DOJ Calls for Prison Sentence for Ex-FBI Attorney Clinesmith Who Altered Email in FISA Request

Former FBI attorney Kevin Clinesmith.

By Steve Neavling

The Justice Department is seeking a prison sentence for the former FBI lawyer who pleaded guilty in August to altering an email used to seek the continued surveillance of former Trump campaign adviser Carter Page.

Kevin Clinesmith admitted he doctored the email, which was submitted to the Foreign Intelligence Surveillance Court (FISA). 

Attorneys with special counsel John Durham are calling on a sentence of between two to six months, saying in a court filing that the case “filed public disgust of the FBI and entire” FISA program, The Washington Post reports.
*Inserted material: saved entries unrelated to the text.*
import Summits.QuantumFields.YangMills.Theorems.DirichletWindowAllSidesChessboardEvenRows
import HarnessLib

/-!
# Plaquette sets of ALL orientations on the even torus — the two reflection Cauchy–Schwarz inequalities of the axis `0`

Support file for item stmt-QuantumFields-20194 (`DirichletWindow.AllSidesCouplingChessboard`, K1 of the large-field
sparsity line; seat ym-dw-p1 g3).

For the Chebyshev functional `Ψ(A) = ⟨exp(c ∑_{q ∈ plaqsE A} φ_q)⟩_{Λ,β}` (`mpsiE`) of a family of corner patterns on the
even torus `(ℤ/L)^d`, `0 ≤ c ≤ β`:

* `mpsiE_link_sq_le_zero`: `Ψ(A)² ≤ Ψ(L⁺A) · Ψ(L⁻A)` for the Osterwalder–Seiler LINK reflection of the axis `0`
  (between the slices `0 | 1` and `L/2 | L/2 + 1`): `L^± A` symmetrises the orientations transverse to `0` with the open
  symmetrisations `symP/symM 0 1` and the orientations containing `0` with the site-type closed symmetrisations
  `ssymP/ssymM 0 0` (cut slabs kept once, weighted by the positive-definite cut weights of
  `sq_wilsonExpectation_mul_timeReflect_mul_expObs_le_even`);
* `mpsiE_site_sq_le_zero`: `Ψ(A)² ≤ Ψ(S⁺A) · Ψ(S⁻A)` for the SITE reflection through the slices `0` and `L/2`: `S^± A`
  symmetrises transverse orientations with `ssymP/ssymM 0 0` (shared layers kept once; their weight is a
  `Θ'`-invariant function of the shared links and is absorbed into both factors) and in-plane orientations with
  `symP/symM 0 0` (site reflection positivity holds for every real `β`; `sq_integral_mul_negReflect_le`).

Base inequalities for `twisted_chessboard_le_rpow_even_of_base`; finite-torus bookkeeping, no claim about the mass gap.
-/

noncomputable section

open MeasureTheory Finset
open Literature.MathematicalPhysics.QuantumFieldTheory
open Literature.MathematicalPhysics.QuantumFieldTheory.WilsonRP
open Literature.MathematicalPhysics.QuantumFieldTheory.WilsonSiteRP
open Literature.Barriers.CriticalPhenomena.NonGibbs
open Literature.Probability.LatticeModels
open Summit.QuantumFields.YangMills.Theorems.SoloBlind
open Summit.QuantumFields.YangMills.Theorems.OddTorusChessboard

namespace Summit.QuantumFields.YangMills.Theorems.AllSidesChessboard

variable {d L N : ℕ} [NeZero d] [NeZero L] {G : Type*} [Group G] [TopologicalSpace G]
  [IsTopologicalGroup G] [CompactSpace G] [MeasurableSpace G] [BorelSpace G]
  (ρ : G →* Matrix (Fin N) (Fin N) ℂ)

/-! ### §1. The reflected families -/

section Refl

omit [NeZero L]

/-- The LINK-reflected family: `sreflect 0 0` on in-plane components, `cellReflect 0 1` on transverse ones. -/
def linkRefl (X : Orient d → Finset (BlockIdx d L)) : Orient d → Finset (BlockIdx d L) :=
  fun o => if o.1.1 = 0 then (X o).image (sreflect 0 0) else (X o).image (cellReflect 0 1)

/-- The SITE-reflected family: `cellReflect 0 0` on in-plane components, `sreflect 0 0` on transverse ones. -/
def siteRefl (X : Orient d → Finset (BlockIdx d L)) : Orient d → Finset (BlockIdx d L) :=
  fun o => if o.1.1 = 0 then (X o).image (cellReflect 0 0) else (X o).image (sreflect 0 0)

/-- The plaquette set of the LINK-reflected family. -/
theorem plaqsE_linkRefl (X : Orient d → Finset (BlockIdx d L)) : plaqsE (linkRefl X) = (plaqsE X).image plaqReflect :=
  plaqsE_reflect_link X

/-- The plaquette set of the SITE-reflected family. -/
theorem plaqsE_siteRefl (X : Orient d → Finset (BlockIdx d L)) :
    plaqsE (siteRefl X) = (plaqsE X).image sitePlaqReflect :=
  plaqsE_reflect_site X

end Refl

/-! ### §2. The LINK core step -/

section LinkCore

/-- **LINK core step.**  For componentwise disjoint families `X` (positive plaquettes), `F` (cut plaquettes) and `Y`
(whose link reflections are positive): `Ψ(X ∪ F ∪ Y)² ≤ Ψ(X ∪ F ∪ ϑX) · Ψ(ϑY ∪ F ∪ Y)` (`L` even, `0 ≤ c ≤ β`). -/
theorem mpsiE_link_core (hL : Even L) (hρ : Continuous ρ) {β c : ℝ} (hc : 0 ≤ c) (hcβ : c ≤ β)
    {X F Y : Orient d → Finset (BlockIdx d L)}
    (hXF : ∀ o, Disjoint (X o) (F o)) (hXFY : ∀ o, Disjoint (X o ∪ F o) (Y o))
    (hXFθ : ∀ o, Disjoint (X o ∪ F o) (linkRefl X o))
    (hθFY : ∀ o, Disjoint (linkRefl Y o ∪ F o) (Y o)) (hθF : ∀ o, Disjoint (linkRefl Y o) (F o))
    (hX : ∀ q ∈ plaqsE X, IsPosPlaq q) (hY : ∀ q ∈ plaqsE (linkRefl Y), IsPosPlaq q)
    (hF : ∀ q ∈ plaqsE F, IsCrossPlaq q) :
    mpsiE (G := G) ρ β c (fun o => X o ∪ F o ∪ Y o) ^ 2 ≤
      mpsiE ρ β c (fun o => X o ∪ F o ∪ linkRefl X o) * mpsiE ρ β c (fun o => linkRefl Y o ∪ F o ∪ Y o) := by
  haveI : Fact (1 < L) := ⟨by obtain ⟨r, hr⟩ := hL; have := NeZero.ne L; omega⟩
  set PX : Finset (Plaquette d L) := plaqsE X with hPX
  set PF : Finset (Plaquette d L) := plaqsE F with hPF
  set PY : Finset (Plaquette d L) := plaqsE Y with hPY
  set PθX : Finset (Plaquette d L) := plaqsE (linkRefl X) with hPθX
  set PθY : Finset (Plaquette d L) := plaqsE (linkRefl Y) with hPθY
  have hθX : PθX = PX.image plaqReflect := plaqsE_linkRefl X
  have hθY : PθY = PY.image plaqReflect := plaqsE_linkRefl Y
  have dXF : Disjoint PX PF := disjoint_plaqsE hXF
  have dXFY : Disjoint (PX ∪ PF) PY := by rw [hPX, hPF, ← plaqsE_union]; exact disjoint_plaqsE hXFY
  have dXFθ : Disjoint (PX ∪ PF) PθX := by rw [hPX, hPF, ← plaqsE_union]; exact disjoint_plaqsE hXFθ
  have dθFY : Disjoint (PθY ∪ PF) PY := by rw [hPθY, hPF, ← plaqsE_union]; exact disjoint_plaqsE hθFY
  have dθF : Disjoint PθY PF := disjoint_plaqsE hθF
  set Fo : GaugeConfig d L G → ℝ := expObs ρ c PX with hFo
  set Go : GaugeConfig d L G → ℝ := expObs ρ c PθY with hGo
  obtain ⟨F₀, hFb⟩ := exists_abs_expObs_le (G := G) ρ hρ c PX
  obtain ⟨G₀, hGb⟩ := exists_abs_expObs_le (G := G) ρ hρ c PθY
  have key := sq_wilsonExpectation_mul_timeReflect_mul_expObs_le_even ρ hL hρ hc hcβ
    (measurable_expObs ρ hρ c _) hFb (dependsOn_expObs_of_isPosPlaq ρ c hX)
    (measurable_expObs ρ hρ c _) hGb (dependsOn_expObs_of_isPosPlaq ρ c hY) PF hF
  have hθθY : PθY.image plaqReflect = PY := by
    rw [hθY, Finset.image_image]
    convert Finset.image_id (s := PY) using 2
    funext q; exact plaqReflect_plaqReflect q
  have hGoΘ : ∀ U : GaugeConfig d L G, Go U.timeReflect = expObs ρ c PY U := by
    intro U; rw [hGo, expObs_timeReflect ρ hρ, hθθY]
  have hFoΘ : ∀ U : GaugeConfig d L G, Fo U.timeReflect = expObs ρ c PθX U := by
    intro U; rw [hFo, expObs_timeReflect ρ hρ, hθX]
  have e1 : (wilsonExpectation ρ β fun U : GaugeConfig d L G => Fo U * Go U.timeReflect * expObs ρ c PF U) =
      mpsiE ρ β c (fun o => X o ∪ F o ∪ Y o) := by
    unfold mpsiE
    congr 1
    funext U
    rw [plaqsE_union₃, ← hPX, ← hPF, ← hPY, ← expObs_mul_of_disjoint ρ c dXFY, ← expObs_mul_of_disjoint ρ c dXF,
      hGoΘ, hFo]
    ring
  have e2 : (wilsonExpectation ρ β fun U : GaugeConfig d L G => Fo U * Fo U.timeReflect * expObs ρ c PF U) =
      mpsiE ρ β c (fun o => X o ∪ F o ∪ linkRefl X o) := by
    unfold mpsiE
    congr 1
    funext U
    rw [plaqsE_union₃, ← hPX, ← hPF, ← hPθX, ← expObs_mul_of_disjoint ρ c dXFθ,
      ← expObs_mul_of_disjoint ρ c dXF, hFoΘ, hFo]
    ring
  have e3 : (wilsonExpectation ρ β fun U : GaugeConfig d L G => Go U * Go U.timeReflect * expObs ρ c PF U) =
      mpsiE ρ β c (fun o => linkRefl Y o ∪ F o ∪ Y o) := by
    unfold mpsiE
    congr 1
    funext U
    rw [plaqsE_union₃, ← hPθY, ← hPF, ← hPY, ← expObs_mul_of_disjoint ρ c dθFY,
      ← expObs_mul_of_disjoint ρ c dθF, hGoΘ, hGo]
    ring
  rw [e1, e2, e3] at key
  exact key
“An attorney — particularly an attorney in the FBI’s Office of General Counsel — is the last person that FBI agents or this Court should expect to create a false document,” prosecutors Anthony Scarpelli and Neeraj N. Patel wrote. “This Court’s sentence should be designed, in part, to send a powerful message to the community that this type of conduct — falsifying information to hide facts from a court — will not be tolerated.”

Sentencing is set for Dec. 10. Clinestmith faces a maximum penalty of five years in prison, but the sentencing guidelines call for zero to six months behind bars. 

Clinestmith’s attorneys are requesting probation and community service. 

“By altering a colleague’s email, he cut a corner in a job that required far better of him. He failed to live up to the FBI’s and his own high standards of conduct,” lead Clinesmith defense attorney Justin V. Shur wrote in a sentencing request.

Clinestmith’s guilty plea stems from the investigation into how the Obama administration investigated Russian interference in the 2016 presidential election. The email suggested that Page was not a source for the CIA, even though he had a relationship with the agency.

Clinesmith admitted he was guilty but said he believed at the time that his statement about Page was true.